import Summits.QuantumFields.YangMills.Theorems.ColdStartUniversalityLatticeLangevinHaarLogSobolev
import Summits.QuantumFields.YangMills.Theorems.ColdStartUniversalityLatticeLangevinWilsonEntropyDecayLaw
import Literature.Probability.MarkovChains.HolleyStroockPerturbation
import Literature.MathematicalPhysics.QuantumLattice.TorusWilsonGibbs
import HarnessLib

/-!
# Route `ColdStartUniversality` (fixed-cut-off package, entropy side): the EXPLICIT LOG-SOBOLEV INEQUALITY for the Wilson measure
# `μ_{β'}` of the SU(2) SZZ dynamics at every fixed cut-off (Holley–Stroock from `β' = 0`), and the explicit exponential decay of
# the relative entropy `KL(law(U_t) ‖ μ_{β'})` along every solution

Helper file (seat `ym-line-csu-p1`, g22; `--supports stmt-QuantumFields-27363`).  `μ_{β'} = Z⁻¹ e^{−β'S} Haar^{⊗E}` with `0 ≤ S ≤ 4·#𝒫`
(`wilsonMeasure_eq_tilted_pi`), and the carré du champ of the SZZ coordinate generator does not depend on `β'`; so the Holley–Stroock
bounded-perturbation lemma FOR LOG-SOBOLEV INEQUALITIES (`Literature…holleyStroock_entropy_tilted_le`, BGL Prop. 5.1.6) transfers the
product-Haar inequality `haar_generatorLogSobolev` (constant `1/2`, g22) to `μ_{β'}`:

* ★★ `generatorLogSobolev_holleyStroock` — generator-form LSI(`ρ₀`) on `C³` cylinders at `β' = 0` ⇒ LSI(`ρ₀ e^{−4|β'|#𝒫}`) at `β'`;
* ★★ `wilson_generatorLogSobolev_explicit` — for every `L, β'` and every `C³` `f` (`F = f∘coords`):
  `(1/2)e^{−4|β'|#𝒫} · Ent_{μ_{β'}}(F²) ≤ −∫ F 𝓛_{β'}f dμ_{β'}` — the FIRST log-Sobolev inequality for the SZZ Wilson measure at a
  fixed cut-off in the tree (the hypothesis `hLSgen` of g21's decay theorems, DISCHARGED);
* ★★ `wilson_entropy_transition_le_exp_explicit` — UNCONDITIONAL exponential decay of the entropy of every bounded measurable density
  under the SZZ transition kernels: `Ent_μ(κ_t g) ≤ exp(−2e^{−4|β'|#𝒫} t) Ent_μ(g)`;
* ★★ `wilson_klDiv_map_le_exp_explicit` — UNCONDITIONAL `KL(law(U_{τ₀+u}) ‖ μ_{β'}) ≤ exp(−2e^{−4|β'|#𝒫} u) KL(law(U_{τ₀}) ‖ μ_{β'})`
  for every solution from a deterministic start on any probability space, every `τ₀ > 0`.

THEOREMS ONLY, no definition, no sorry.  HONEST FRAMING: RECORD-rung R3 plumbing at FIXED cut-off: the constant `(1/2)e^{−4|β'|#𝒫}`
(`#𝒫 = 3L³`) is WORTHLESS uniformly in the cut-off (at the SZZ coupling `β'_K = (γε_K)⁻¹/2` it is `~ exp(−6L_K³/(γε_K))`), exactly
like the `L²` gap of g19; the K-UNIFORM log-Sobolev inequality in physical units (ULS) — the input of LINE 4's `stub_entropyDissipation`
— remains OPEN; no crux, rung or summit statement is proved; the Yang–Mills mass gap is NOT proved.
-/

set_option autoImplicit false

noncomputable section

namespace Summit.QuantumFields.YangMills.Theorems.ColdStartUniversality

open MeasureTheory ProbabilityTheory Finset Filter Set Topology Metric Function
open scoped BigOperators NNReal ENNReal
open Literature.Probability.Process Literature.MathematicalPhysics.QuantumFieldTheory InformationTheory
open Literature.MathematicalPhysics.QuantumLattice (fundamentalRep fundamentalLatticeRep continuous_fundamentalRep
  wilsonMeasure_eq_tilted_pi)

variable {L : ℕ} [NeZero L]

Work task
An exact copy of the data is needed.

Exercise response
import Summits.QuantumFields.YangMills.Theorems.ColdStartUniversalityLatticeLangevinHaarLogSobolev
import Summits.QuantumFields.YangMills.Theorems.ColdStartUniversalityLatticeLangevinWilsonEntropyDecayLaw
import Literature.Probability.MarkovChains.HolleyStroockPerturbation
import Literature.MathematicalPhysics.QuantumLattice.TorusWilsonGibbs
import HarnessLib

/-!
# Route `ColdStartUniversality` (fixed-cut-off package, entropy side): the EXPLICIT LOG-SOBOLEV INEQUALITY for the Wilson measure
# `μ_{β'}` of the SU(2) SZZ dynamics at every fixed cut-off (Holley–Stroock from `β' = 0`), and the explicit exponential decay of
# the relative entropy `KL(law(U_t) ‖ μ_{β'})` along every solution

Helper file (seat `ym-line-csu-p1`, g22; `--supports stmt-QuantumFields-27363`).  `μ_{β'} = Z⁻¹ e^{−β'S} Haar^{⊗E}` with `0 ≤ S ≤ 4·#𝒫`
(`wilsonMeasure_eq_tilted_pi`), and the carré du champ of the SZZ coordinate generator does not depend on `β'`; so the Holley–Stroock
bounded-perturbation lemma FOR LOG-SOBOLEV INEQUALITIES (`Literature…holleyStroock_entropy_tilted_le`, BGL Prop. 5.1.6) transfers the
product-Haar inequality `haar_generatorLogSobolev` (constant `1/2`, g22) to `μ_{β'}`:

* ★★ `generatorLogSobolev_holleyStroock` — generator-form LSI(`ρ₀`) on `C³` cylinders at `β' = 0` ⇒ LSI(`ρ₀ e^{−4|β'|#𝒫}`) at `β'`;
* ★★ `wilson_generatorLogSobolev_explicit` — for every `L, β'` and every `C³` `f` (`F = f∘coords`):
  `(1/2)e^{−4|β'|#𝒫} · Ent_{μ_{β'}}(F²) ≤ −∫ F 𝓛_{β'}f dμ_{β'}` — the FIRST log-Sobolev inequality for the SZZ Wilson measure at a
  fixed cut-off in the tree (the hypothesis `hLSgen` of g21's decay theorems, DISCHARGED);
* ★★ `wilson_entropy_transition_le_exp_explicit` — UNCONDITIONAL exponential decay of the entropy of every bounded measurable density
  under the SZZ transition kernels: `Ent_μ(κ_t g) ≤ exp(−2e^{−4|β'|#𝒫} t) Ent_μ(g)`;
* ★★ `wilson_klDiv_map_le_exp_explicit` — UNCONDITIONAL `KL(law(U_{τ₀+u}) ‖ μ_{β'}) ≤ exp(−2e^{−4|β'|#𝒫} u) KL(law(U_{τ₀}) ‖ μ_{β'})`
  for every solution from a deterministic start on any probability space, every `τ₀ > 0`.

THEOREMS ONLY, no definition, no sorry.  HONEST FRAMING: RECORD-rung R3 plumbing at FIXED cut-off: the constant `(1/2)e^{−4|β'|#𝒫}`
(`#𝒫 = 3L³`) is WORTHLESS uniformly in the cut-off (at the SZZ coupling `β'_K = (γε_K)⁻¹/2` it is `~ exp(−6L_K³/(γε_K))`), exactly
like the `L²` gap of g19; the K-UNIFORM log-Sobolev inequality in physical units (ULS) — the input of LINE 4's `stub_entropyDissipation`
— remains OPEN; no crux, rung or summit statement is proved; the Yang–Mills mass gap is NOT proved.
-/

set_option autoImplicit false

noncomputable section

namespace Summit.QuantumFields.YangMills.Theorems.ColdStartUniversality

open MeasureTheory ProbabilityTheory Finset Filter Set Topology Metric Function
open scoped BigOperators NNReal ENNReal
open Literature.Probability.Process Literature.MathematicalPhysics.QuantumFieldTheory InformationTheory
open Literature.MathematicalPhysics.QuantumLattice (fundamentalRep fundamentalLatticeRep continuous_fundamentalRep
  wilsonMeasure_eq_tilted_pi)

variable {L : ℕ} [NeZero L]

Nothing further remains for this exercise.